I am not so good at working with imagery data. The only attempt to do it was in the competition Camera Identification, in which, by the way, the teams with the tag [ods.ai] blew up the whole leaderboard, so the Kaggle admins had to come to our slack to check that everything was according to rules. In this contest, I’ve got a silver medal with the 46th place, but when I read the description of the top solutions from our colleagues, I understood that this was my best place as they were using a real black magic with pictures augmentation, additioning more than 300GB of data, sacrificing, and other things. For example, you can read the post from Vladimir Iglovikov (ternaus) about “The importance of data augmentation”.
In General, if you want to start working with images, then you need other frameworks and other guides.
The main goal
Your main task is to write pipelines (issued in the form of jupyter notebooks + modules) for the following tasks:
- EDA (exploratory data analysis). Here it is necessary to make a comment that there are specially trained people on Kaggle :), who write very nice and comprehensive EDA kernels in each competition. It is hard to beat them, but it’s still necessary to understand how to look at the data because in your working tasks this specially trained person will be you. So you need to look at the methods and approaches and expand your libraries.
- Data Cleaning — all aspects of data cleaning. Working with missing values, outliers, etc.
- Data preparation is all about the preparation data for the model. Multiple blocks (Common, for regressions/neural networks, for tree models, special (time series, images, FM/FFM), text (Vectorizers, TF-IDF, Embeddings))
- Models (linear models, tree models, neural networks, exotic (FM/FFM))
- Feature selection
- Hyperparameters search
In public kernels, all these tasks are usually gathered in one code, but I highly recommend to create a separate notebook and a separate module (or set of modules) for each of these subtasks. This approach will help you later.
To prevent a possible holy war remember — the structure of this framework is not the truth in the last instance, there are many other ways to structure pipelines, and this is just one of them.
Data is transferred between the modules as CSV, or feather/pickle/hdf — the way you prefer and what you are used to or enjoy doing.
In fact, a lot still depends on the amount of data. In the TalkingData competition, for example, I had to go through memmap to avoid out of memory error when creating the dataset for lgb.
In other cases, the master data is stored in hdf/feather, something small (like the set of selected attributes) in the CSV. I repeat — there is no template, this is just one of the possible ways. You should try all of them and select the one which is best for you.
The initial stage
Start with any Getting started competition (as already mentioned, I started with House Prices: Advanced Regression Techniques), and begin to create your pipelines and notebooks. Read the public kernels, copy pieces of code, procedures, approaches, etc., then run your pipeline over your data, submit — look at the results, improve, rinse and repeat.
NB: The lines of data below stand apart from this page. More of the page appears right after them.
/-- **`l ∣ e(w ∣ V)` at every place `V ∈ 𝕍^bad_mod` of `F_tpd` (a pole of `j(λ)` away from `2l`)** — the divisibility form
of abc-iut-S4's `l_le_ramificationIdx_of_mem_badPlacesAvoid` (ANY point `P`, not only rational ones): the place `x` of `F`
under `w` is in `𝕍(F)^bad` by the (P5) choice, so `l ∣ e(w ∣ x)` ([IUTchI] Def. 3.1 (c) + Ex. 3.2 (iv), abc-iut-w5-d009's
`ThetaData.l_dvd_ramificationIdx_of_under_mem_VFbad`), and `e(w ∣ V) = e(x ∣ V)·e(w ∣ x)`.
[cite: Mochizuki2012, IUTchI Def. 3.1 (b)(c) p. 61–62; Ex. 3.2 (iv) p. 71] [cite: Mochizuki2012, IUTchIV Cor. 2.2 (ii) proof (P5) p. 46]
[claim: Mochizuki2012, status: disputed] -/
theorem l_dvd_ramificationIdx'_of_mem_badPlacesAvoid {P : NFPoint} (T : ThetaVolumeDatumAt P l) :
    letI := T.instFieldF; letI := T.instNumberFieldF; letI := T.instAlgebraF; letI := T.instFieldK
    letI := T.instNumberFieldK; letI := T.instAlgebraK
    letI : Algebra P.F T.K := ((algebraMap T.F T.K).comp (algebraMap P.F T.F)).toAlgebra
    ∀ V ∈ badPlacesAvoid P {2, l}, ∀ w ∈ IsDedekindDomain.primesOverFinset V.asIdeal (𝓞 T.K),
      l ∣ ramificationIdx' V.asIdeal w := by
  classical
  letI := T.instFieldF; letI := T.instNumberFieldF; letI := T.instAlgebraF; letI := T.instFieldK
  letI := T.instNumberFieldK; letI := T.instAlgebraK; letI := T.instFieldFbar; letI := T.instAlgebraFbar
  letI := T.instAlgebraKFbar; letI := T.instIsElliptic
  letI : Algebra P.F T.K := ((algebraMap T.F T.K).comp (algebraMap P.F T.F)).toAlgebra
  haveI : IsScalarTower P.F T.F T.K := IsScalarTower.of_algebraMap_eq fun _ => rfl
  intro V hV w hw
  obtain ⟨hwP, hwL⟩ := (IsDedekindDomain.mem_primesOverFinset_iff V.ne_bot (𝓞 T.K)).mp hw
  have hwbot : w ≠ ⊥ := Ideal.ne_bot_of_mem_primesOver V.ne_bot
    ((IsDedekindDomain.mem_primesOverFinset_iff V.ne_bot (𝓞 T.K)).mp hw)
  set w' : HeightOneSpectrum (𝓞 T.K) := ⟨w, hwP, hwbot⟩ with hw'
  set x : HeightOneSpectrum (𝓞 T.F) := w'.under (𝓞 T.F) with hx
  haveI hwx : w.LiesOver x.asIdeal := ⟨rfl⟩
  haveI : x.asIdeal.LiesOver V.asIdeal := by
    constructor
    rw [hx, HeightOneSpectrum.under_asIdeal, Ideal.under_under]
    exact hwL.over
  have hxV : finBelow P.F T.F x = V := by
    apply HeightOneSpectrum.ext
    show x.asIdeal.under (𝓞 P.F) = V.asIdeal
    exact (Ideal.LiesOver.over (p := V.asIdeal) (P := x.asIdeal)).symm
  have hVbad := hV
  unfold badPlacesAvoid at hVbad
  rw [Finset.mem_filter, mem_badPlaces_iff_ord_neg] at hVbad
  have hx2l : ∀ r ∈ ({2, l} : Finset ℕ), ((r : ℕ) : 𝓞 T.F) ∉ x.asIdeal := by
    intro r hr hmem
    apply hVbad.2 r hr
    rw [← hxV]
    exact (natCast_mem_asIdeal_finBelow_iff (F := P.F) x r).mpr hmem
  have hordx : ord T.F x T.E.j < 0 := by
    rw [T.j_eq]
    exact (ord_algebraMap_neg_iff (F := P.F) x (jInv P.x)).mpr (hxV ▸ hVbad.1)
  have hmult : T.E.HasMultiplicativeReductionAt x :=
    hasMultiplicativeReductionAt_of_ord_j_neg T.E T.D.isSemistable hordx
  have hxbad : FinitePlace.mk x ∈ T.D.VFbad := by
    refine (T.isP5Choice (FinitePlace.mk x)).mpr ?_
    rw [FinitePlace.maximalIdeal_mk]
    exact ⟨hx2l, hmult⟩
  have hl : l ∣ ramificationIdx' x.asIdeal w := by
    have h := ThetaData.l_dvd_ramificationIdx_of_under_mem_VFbad T.D (w := w') (by rw [← hx]; exact hxbad)
    rw [← hx] at h
    exact h
  have htower : ramificationIdx' V.asIdeal w = ramificationIdx' V.asIdeal x.asIdeal * ramificationIdx' x.asIdeal w :=
    Ideal.ramificationIdx'_algebra_tower' V.asIdeal x.asIdeal w
  rw [htower]
  exact hl.mul_left _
The main task at this stage is to create an efficiently operating full cycle pipeline — from reading and cleaning the data to creating the final submission.
A sample list of what should be ready and work at 100% before proceeding to the next step:
- EDA (dataset statistics, charts, a range of categories, …)
- Data Cleaning (filling missing using fillna, cleaning categories, combining categories)
- Data preparation (common (processing categories — label/ohe/frequency, the projection of the numeric to the categorical, the numeric transformation, binning), for regressions (different scaling))
- Models (linear models (different regression — ridge/logistic), tree models (lgb))
- Feature selection (grid/random search)
- Ensemble (regression / lgb)
Go into the battle
Choose any competition you like and let’s start…
- Look at the data, read the forums and build a robust validation scheme. Without robust validation, you will fall down in the leaderboard, just like it happened in the competition from Mercedes, Santander, and others. Look at the leaderboard of the Mercedes and discussion, for example (green arrows and digits indicate the number of positions the people rose up in leaderboard compared to public, red — how many went down)
At this time (2018–02–10) the arrows were removed from the leaderboard of all competitions. I don’t know the reason but hope that it will come back.
Do not continue until you build a robust validation schema — !!!
OK, you got robust validation, what to do next?
- Run your pipeline and submit the result
- Grab your head, freak out, calm down… and continue…
- Read all kernels/forum to know about used techniques and approaches
- Rebuild your pipelines with new techniques
- Go to step 1
Remember that your goal at this stage is to gain experience! We have to fill our pipeline with working approaches and methods, and our modules by working code. Don’t bother about the medals — I mean, it would be great if you could immediately take some place in the leaderboard, but if not, don’t get upset. We didn’t come here for five minutes, so medals and ranks are not going anywhere.
OK, the competition is over, you are somewhere at the leaderboard, you learn something and want to go to the next competition?
What you do next:
- Wait for five days. Do not read the forum, forget about Kaggle for this time. Give the brain a break and let your eyes have a chance to sharpen again.
- Then return back to the competition. During these five days, according to the rules of etiquette, all top teams will post their solutions on the forum, in the form of posts, kernels, or GitHub repositories.
And here your personal hell begins
- You take a few sheets of A4, on each write the name of the module from the above framework (EDA/ Preparation/ Model/ Ensemble/ Feature selection/ Hyperparameters search/ …)
- Then consistently read all the top decisions and fill the corresponding sheets with new techniques, methods, approaches.
And the worst:
- Sequentially for each module, you write the implementation of these approaches and methods, expanding your pipeline and libraries.
- Then you run your updated pipeline and post-submit the solution.
- Repeat that until you have a solution in the gold zone of the leaderboard, well, or until you run out of patience and nerves.
And only after that move on to the next competition.
No, I’m not joking. Yes, you can do it easier. It’s for you to decide.
Why wait 5 days and not read the forums immediately? Well, you are losing the opportunity to ask some questions, but at this stage (in my opinion) it’s better to read the already formed threads with discussions of solutions then ask questions that either someone already asked, or it’s better not to ask them yet, and look for the answer yourself.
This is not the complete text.